WORK TO COMPLETE: When you have gone through the entries below, state how many lines include the word "cite" and write nothing else.

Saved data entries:

-=-=-=-=-

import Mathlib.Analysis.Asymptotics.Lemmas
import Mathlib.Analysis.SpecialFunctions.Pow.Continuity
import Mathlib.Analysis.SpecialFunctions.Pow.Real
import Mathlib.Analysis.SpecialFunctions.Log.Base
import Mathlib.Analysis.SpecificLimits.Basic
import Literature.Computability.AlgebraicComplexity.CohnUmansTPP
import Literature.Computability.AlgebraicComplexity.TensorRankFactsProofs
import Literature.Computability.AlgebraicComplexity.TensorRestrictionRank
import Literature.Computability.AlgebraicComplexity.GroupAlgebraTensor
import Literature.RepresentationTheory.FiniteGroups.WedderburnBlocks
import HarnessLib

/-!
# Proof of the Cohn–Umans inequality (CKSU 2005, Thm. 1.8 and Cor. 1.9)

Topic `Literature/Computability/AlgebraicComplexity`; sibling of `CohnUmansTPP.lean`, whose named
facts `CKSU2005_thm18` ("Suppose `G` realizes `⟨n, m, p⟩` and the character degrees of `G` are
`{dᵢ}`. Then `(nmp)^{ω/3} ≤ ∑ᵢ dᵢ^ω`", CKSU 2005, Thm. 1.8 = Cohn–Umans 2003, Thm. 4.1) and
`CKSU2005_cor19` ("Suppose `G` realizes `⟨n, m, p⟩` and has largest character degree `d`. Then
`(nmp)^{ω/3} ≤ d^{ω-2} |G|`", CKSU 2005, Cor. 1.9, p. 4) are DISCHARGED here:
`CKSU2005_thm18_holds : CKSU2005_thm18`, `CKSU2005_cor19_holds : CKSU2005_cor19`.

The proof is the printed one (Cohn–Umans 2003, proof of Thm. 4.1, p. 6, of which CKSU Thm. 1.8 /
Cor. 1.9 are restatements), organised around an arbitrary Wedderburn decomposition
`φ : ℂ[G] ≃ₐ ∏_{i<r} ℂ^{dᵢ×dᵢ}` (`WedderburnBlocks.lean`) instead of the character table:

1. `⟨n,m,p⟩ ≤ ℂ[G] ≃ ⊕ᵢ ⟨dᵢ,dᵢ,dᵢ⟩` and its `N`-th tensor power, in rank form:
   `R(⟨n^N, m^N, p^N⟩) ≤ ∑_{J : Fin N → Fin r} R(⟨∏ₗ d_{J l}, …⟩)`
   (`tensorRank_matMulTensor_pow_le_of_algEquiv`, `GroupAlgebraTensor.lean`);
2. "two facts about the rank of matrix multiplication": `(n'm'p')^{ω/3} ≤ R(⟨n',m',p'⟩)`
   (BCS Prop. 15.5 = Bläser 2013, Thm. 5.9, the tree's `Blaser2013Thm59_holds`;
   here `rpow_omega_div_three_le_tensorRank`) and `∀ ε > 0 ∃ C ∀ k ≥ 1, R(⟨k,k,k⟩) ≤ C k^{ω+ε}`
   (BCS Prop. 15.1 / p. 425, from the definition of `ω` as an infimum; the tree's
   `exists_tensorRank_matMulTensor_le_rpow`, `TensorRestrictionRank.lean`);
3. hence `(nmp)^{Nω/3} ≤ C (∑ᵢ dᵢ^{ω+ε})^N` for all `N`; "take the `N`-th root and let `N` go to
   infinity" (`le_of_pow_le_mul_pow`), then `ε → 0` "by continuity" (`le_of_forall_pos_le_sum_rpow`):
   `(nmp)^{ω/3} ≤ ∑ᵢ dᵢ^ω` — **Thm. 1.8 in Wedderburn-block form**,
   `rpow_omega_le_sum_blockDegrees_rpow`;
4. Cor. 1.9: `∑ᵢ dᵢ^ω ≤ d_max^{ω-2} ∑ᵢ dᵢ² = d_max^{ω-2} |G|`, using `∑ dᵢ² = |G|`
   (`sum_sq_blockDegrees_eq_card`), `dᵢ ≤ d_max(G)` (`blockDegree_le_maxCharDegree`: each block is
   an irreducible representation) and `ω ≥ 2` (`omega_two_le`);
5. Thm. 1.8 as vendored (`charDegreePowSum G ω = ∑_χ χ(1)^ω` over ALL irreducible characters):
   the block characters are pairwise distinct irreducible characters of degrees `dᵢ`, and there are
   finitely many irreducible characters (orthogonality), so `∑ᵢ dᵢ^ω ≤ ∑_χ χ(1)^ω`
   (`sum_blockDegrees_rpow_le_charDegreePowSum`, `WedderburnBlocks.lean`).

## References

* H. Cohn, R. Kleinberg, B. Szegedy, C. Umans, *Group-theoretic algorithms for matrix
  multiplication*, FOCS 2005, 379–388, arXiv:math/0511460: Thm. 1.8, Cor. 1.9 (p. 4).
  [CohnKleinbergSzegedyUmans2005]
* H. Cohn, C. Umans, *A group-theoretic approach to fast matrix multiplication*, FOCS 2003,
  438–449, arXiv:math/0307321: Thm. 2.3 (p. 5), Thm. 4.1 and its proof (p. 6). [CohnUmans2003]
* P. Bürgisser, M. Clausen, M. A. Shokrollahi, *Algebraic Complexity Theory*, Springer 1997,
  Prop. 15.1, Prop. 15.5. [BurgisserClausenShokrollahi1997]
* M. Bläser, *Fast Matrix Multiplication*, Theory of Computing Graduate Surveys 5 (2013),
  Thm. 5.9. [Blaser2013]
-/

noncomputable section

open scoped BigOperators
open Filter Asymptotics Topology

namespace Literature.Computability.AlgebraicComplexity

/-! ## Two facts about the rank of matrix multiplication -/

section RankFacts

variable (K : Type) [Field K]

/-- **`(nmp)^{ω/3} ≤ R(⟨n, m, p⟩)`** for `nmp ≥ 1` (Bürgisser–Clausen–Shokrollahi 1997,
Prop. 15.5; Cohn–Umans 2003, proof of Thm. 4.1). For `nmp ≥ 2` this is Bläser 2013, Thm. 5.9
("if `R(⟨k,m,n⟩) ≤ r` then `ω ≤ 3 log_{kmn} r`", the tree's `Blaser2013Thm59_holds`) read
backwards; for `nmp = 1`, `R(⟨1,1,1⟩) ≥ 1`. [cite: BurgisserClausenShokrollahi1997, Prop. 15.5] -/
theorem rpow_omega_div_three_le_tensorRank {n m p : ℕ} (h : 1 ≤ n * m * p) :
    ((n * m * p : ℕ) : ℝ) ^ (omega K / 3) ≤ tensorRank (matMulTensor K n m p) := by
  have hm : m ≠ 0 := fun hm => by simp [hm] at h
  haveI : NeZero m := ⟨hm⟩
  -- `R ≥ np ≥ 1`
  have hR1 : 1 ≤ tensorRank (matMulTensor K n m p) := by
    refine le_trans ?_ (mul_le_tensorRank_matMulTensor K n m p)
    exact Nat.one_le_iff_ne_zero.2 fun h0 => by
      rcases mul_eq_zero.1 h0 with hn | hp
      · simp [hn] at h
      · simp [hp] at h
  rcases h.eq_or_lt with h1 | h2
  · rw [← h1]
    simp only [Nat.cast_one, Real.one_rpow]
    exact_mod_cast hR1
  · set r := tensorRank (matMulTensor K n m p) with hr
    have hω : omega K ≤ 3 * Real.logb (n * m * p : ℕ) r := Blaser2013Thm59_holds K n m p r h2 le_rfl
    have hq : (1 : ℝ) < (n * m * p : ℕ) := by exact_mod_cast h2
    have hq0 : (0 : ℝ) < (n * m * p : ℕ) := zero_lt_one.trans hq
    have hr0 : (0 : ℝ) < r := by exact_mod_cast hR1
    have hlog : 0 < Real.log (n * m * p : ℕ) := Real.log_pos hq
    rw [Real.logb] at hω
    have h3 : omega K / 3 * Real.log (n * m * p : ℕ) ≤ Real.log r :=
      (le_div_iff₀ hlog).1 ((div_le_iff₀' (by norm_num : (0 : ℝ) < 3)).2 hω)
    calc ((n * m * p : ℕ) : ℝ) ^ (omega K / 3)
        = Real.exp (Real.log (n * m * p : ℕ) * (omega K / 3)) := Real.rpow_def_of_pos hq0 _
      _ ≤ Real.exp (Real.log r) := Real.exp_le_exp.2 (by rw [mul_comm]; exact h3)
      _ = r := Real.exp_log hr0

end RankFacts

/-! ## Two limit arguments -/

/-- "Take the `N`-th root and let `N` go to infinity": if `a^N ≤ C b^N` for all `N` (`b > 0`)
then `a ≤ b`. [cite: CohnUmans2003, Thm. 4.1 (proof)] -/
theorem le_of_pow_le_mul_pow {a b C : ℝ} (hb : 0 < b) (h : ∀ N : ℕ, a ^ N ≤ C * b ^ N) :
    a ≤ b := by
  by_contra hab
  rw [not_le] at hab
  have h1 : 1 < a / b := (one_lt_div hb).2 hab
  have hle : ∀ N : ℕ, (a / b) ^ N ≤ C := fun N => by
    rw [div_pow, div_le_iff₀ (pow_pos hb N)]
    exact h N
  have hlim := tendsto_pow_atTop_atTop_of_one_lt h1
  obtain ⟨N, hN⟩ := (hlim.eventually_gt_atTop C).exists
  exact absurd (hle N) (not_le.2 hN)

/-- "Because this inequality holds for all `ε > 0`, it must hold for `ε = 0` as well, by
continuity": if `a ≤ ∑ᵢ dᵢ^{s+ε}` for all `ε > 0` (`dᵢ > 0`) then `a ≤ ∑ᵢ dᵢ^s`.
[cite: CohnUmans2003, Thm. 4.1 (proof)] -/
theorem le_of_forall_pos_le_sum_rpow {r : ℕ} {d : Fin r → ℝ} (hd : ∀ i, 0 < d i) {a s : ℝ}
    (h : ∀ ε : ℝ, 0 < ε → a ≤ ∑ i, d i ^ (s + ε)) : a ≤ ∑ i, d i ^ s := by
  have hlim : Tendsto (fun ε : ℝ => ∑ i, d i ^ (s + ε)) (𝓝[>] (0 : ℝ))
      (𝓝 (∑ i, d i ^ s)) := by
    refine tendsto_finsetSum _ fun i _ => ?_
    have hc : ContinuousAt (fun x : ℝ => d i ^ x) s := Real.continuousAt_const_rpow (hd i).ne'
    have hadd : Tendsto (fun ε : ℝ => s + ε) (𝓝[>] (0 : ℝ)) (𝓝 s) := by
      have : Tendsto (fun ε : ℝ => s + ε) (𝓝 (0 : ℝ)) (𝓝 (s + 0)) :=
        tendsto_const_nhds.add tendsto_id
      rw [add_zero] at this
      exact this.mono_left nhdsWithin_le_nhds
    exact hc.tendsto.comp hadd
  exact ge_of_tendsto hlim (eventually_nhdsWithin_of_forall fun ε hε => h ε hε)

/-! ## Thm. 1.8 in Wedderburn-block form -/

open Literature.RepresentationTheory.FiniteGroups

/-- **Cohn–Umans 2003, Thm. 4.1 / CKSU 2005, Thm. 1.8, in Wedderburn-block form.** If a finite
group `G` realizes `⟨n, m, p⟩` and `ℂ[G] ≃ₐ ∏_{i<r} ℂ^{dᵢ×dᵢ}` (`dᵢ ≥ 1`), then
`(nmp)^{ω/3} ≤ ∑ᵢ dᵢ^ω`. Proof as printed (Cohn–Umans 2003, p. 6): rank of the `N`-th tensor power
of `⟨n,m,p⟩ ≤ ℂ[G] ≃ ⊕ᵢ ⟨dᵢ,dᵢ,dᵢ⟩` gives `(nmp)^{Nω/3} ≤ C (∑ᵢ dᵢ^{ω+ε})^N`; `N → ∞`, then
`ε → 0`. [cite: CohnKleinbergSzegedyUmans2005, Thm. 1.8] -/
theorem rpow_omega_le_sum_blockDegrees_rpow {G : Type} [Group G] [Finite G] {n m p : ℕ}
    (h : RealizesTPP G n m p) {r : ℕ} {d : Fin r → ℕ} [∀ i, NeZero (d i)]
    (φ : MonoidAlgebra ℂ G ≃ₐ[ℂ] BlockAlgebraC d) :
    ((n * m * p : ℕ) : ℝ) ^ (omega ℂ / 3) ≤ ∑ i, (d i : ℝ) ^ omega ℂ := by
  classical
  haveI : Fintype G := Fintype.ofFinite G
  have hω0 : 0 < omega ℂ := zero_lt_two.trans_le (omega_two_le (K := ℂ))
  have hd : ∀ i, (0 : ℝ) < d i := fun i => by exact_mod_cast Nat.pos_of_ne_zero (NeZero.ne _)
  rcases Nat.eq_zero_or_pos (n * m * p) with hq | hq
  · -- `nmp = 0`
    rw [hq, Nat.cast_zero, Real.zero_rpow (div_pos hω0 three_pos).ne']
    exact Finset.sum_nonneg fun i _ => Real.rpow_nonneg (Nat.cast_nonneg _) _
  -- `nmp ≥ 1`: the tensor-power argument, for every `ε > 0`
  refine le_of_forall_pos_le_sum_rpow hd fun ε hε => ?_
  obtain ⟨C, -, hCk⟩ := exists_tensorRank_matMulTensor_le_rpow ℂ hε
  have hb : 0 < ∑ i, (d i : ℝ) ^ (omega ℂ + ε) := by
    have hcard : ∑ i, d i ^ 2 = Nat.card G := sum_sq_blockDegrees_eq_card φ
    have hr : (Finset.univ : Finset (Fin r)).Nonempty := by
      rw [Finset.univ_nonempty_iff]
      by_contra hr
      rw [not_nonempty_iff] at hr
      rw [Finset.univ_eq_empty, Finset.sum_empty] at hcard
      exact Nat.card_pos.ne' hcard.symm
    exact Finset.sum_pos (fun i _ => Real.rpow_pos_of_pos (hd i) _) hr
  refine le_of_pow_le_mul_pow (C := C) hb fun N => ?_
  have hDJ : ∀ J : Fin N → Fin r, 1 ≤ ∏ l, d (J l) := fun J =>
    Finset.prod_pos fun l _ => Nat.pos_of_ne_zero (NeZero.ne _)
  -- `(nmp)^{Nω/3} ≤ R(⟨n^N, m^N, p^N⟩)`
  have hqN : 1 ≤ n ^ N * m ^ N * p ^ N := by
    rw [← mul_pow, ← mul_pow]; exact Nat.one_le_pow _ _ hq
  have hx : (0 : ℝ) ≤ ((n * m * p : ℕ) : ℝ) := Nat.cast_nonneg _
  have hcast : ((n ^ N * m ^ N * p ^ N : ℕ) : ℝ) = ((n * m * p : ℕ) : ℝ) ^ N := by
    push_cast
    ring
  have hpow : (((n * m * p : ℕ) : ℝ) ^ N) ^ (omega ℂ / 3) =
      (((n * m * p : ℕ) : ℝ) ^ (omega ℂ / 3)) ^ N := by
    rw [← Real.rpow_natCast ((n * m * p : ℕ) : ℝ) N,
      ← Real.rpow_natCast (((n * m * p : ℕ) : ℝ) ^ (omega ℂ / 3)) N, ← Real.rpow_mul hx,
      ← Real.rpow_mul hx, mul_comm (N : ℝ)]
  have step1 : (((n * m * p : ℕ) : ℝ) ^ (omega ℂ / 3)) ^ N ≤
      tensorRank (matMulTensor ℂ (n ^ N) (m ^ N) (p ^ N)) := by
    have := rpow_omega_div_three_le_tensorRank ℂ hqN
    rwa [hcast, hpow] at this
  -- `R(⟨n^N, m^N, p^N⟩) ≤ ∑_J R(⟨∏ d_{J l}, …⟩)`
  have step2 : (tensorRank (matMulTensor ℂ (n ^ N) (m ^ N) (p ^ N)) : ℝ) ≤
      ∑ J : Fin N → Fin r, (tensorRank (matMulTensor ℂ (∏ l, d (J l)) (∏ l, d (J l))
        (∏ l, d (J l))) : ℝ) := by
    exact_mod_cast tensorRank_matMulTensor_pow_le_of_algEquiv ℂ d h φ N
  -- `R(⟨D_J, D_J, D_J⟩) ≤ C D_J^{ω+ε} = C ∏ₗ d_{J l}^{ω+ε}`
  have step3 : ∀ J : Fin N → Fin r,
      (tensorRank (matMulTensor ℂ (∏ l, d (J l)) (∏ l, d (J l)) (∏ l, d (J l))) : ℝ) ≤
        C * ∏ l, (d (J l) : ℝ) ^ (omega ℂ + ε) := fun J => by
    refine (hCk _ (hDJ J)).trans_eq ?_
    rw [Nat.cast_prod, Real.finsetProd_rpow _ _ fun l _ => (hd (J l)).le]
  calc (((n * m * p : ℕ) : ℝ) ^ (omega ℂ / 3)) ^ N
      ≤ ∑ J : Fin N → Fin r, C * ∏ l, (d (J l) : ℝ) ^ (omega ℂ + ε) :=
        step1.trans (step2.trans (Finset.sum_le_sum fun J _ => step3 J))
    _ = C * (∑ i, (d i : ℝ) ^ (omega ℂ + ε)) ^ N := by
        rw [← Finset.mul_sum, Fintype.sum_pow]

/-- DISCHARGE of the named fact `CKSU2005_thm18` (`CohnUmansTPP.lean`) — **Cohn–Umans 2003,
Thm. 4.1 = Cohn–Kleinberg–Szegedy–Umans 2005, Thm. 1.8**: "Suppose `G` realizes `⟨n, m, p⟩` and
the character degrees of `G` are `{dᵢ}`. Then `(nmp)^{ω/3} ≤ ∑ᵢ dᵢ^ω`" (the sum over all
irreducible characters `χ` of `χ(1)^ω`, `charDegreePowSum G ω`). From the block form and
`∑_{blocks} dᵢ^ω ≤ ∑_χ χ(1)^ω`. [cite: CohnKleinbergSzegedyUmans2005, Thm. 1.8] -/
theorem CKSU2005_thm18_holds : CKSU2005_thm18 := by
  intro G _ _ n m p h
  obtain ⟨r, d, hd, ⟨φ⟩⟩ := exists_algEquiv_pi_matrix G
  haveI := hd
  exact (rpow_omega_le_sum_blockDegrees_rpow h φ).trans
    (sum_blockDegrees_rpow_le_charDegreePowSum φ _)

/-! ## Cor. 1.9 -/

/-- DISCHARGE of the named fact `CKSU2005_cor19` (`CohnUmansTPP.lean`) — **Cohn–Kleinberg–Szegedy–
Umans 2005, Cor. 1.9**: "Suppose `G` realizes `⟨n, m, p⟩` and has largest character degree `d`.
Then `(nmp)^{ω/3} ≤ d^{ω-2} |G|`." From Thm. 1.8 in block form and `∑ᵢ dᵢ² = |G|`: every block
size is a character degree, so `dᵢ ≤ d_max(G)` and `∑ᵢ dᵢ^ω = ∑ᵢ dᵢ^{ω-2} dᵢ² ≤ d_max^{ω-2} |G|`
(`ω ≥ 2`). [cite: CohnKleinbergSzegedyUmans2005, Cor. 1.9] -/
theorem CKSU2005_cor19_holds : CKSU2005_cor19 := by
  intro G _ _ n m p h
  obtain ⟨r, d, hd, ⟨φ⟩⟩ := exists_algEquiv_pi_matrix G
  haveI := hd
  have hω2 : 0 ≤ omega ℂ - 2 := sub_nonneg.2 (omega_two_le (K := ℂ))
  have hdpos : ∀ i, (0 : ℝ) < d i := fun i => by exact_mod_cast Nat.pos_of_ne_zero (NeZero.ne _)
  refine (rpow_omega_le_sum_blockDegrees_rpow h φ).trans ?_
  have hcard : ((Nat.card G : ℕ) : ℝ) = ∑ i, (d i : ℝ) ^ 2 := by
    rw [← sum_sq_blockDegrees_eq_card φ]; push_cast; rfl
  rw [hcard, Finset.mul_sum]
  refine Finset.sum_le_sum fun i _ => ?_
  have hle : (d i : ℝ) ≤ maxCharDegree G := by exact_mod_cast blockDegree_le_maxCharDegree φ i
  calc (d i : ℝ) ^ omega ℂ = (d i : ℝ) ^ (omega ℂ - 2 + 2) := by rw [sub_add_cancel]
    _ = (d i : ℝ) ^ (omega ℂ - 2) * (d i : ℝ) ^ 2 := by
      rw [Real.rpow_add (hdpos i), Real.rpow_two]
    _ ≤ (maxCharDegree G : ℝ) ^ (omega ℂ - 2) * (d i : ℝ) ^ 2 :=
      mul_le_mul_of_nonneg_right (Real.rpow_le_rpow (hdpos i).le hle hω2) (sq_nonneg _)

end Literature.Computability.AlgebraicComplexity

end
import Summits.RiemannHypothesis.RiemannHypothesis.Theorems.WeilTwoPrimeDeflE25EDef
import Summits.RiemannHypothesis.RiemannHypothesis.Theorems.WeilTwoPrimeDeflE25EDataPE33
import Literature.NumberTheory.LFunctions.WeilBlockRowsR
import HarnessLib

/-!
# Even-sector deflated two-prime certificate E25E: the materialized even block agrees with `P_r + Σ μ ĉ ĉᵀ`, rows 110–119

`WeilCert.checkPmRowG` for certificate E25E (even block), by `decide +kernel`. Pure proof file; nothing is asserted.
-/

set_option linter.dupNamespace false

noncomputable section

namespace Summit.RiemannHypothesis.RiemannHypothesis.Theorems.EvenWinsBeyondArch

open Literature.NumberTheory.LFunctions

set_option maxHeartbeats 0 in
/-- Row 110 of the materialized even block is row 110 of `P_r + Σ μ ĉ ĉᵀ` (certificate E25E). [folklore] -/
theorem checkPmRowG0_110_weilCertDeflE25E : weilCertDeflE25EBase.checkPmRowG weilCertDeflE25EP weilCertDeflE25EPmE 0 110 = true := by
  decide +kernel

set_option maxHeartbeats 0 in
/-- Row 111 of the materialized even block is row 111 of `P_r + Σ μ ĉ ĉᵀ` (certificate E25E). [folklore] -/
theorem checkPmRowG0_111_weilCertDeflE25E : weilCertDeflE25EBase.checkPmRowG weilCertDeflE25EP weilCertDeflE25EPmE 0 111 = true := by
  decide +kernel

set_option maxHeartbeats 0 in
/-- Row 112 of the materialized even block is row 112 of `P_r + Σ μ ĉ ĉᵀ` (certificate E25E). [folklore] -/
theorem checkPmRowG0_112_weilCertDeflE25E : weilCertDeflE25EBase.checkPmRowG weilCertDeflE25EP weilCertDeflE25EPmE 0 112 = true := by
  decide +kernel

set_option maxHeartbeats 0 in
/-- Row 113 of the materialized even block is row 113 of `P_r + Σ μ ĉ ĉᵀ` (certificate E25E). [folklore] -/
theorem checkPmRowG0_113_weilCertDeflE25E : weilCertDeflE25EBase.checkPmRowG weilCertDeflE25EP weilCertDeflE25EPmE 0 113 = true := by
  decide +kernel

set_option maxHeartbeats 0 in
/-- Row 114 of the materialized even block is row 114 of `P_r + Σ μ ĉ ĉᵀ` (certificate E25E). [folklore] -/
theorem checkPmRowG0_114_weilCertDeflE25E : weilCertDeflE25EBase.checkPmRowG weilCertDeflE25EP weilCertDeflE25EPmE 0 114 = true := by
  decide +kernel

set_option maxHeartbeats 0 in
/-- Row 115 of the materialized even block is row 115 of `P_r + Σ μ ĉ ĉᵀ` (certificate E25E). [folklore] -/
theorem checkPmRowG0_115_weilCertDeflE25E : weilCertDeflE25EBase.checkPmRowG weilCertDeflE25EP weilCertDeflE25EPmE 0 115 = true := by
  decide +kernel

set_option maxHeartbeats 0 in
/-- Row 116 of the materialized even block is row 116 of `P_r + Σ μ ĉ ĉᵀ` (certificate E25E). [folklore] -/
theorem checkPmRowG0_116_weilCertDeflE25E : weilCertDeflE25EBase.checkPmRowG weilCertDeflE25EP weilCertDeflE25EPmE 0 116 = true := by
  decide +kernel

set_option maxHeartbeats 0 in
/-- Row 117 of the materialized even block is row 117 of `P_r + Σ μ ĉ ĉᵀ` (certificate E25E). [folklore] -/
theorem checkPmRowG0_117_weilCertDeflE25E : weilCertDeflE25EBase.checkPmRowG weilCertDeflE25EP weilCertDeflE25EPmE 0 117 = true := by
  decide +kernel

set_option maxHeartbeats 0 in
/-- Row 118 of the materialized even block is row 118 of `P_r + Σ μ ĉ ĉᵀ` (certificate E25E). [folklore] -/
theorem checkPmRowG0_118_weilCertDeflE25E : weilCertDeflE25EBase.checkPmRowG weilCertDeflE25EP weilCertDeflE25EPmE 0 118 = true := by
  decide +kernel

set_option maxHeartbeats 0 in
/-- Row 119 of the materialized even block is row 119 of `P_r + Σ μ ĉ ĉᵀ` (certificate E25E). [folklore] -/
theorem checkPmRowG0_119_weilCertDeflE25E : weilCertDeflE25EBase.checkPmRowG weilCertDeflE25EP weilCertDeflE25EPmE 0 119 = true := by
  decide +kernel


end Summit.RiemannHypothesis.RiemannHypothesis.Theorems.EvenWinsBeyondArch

-=-=-=-=-

EXPECTED ANSWER: 6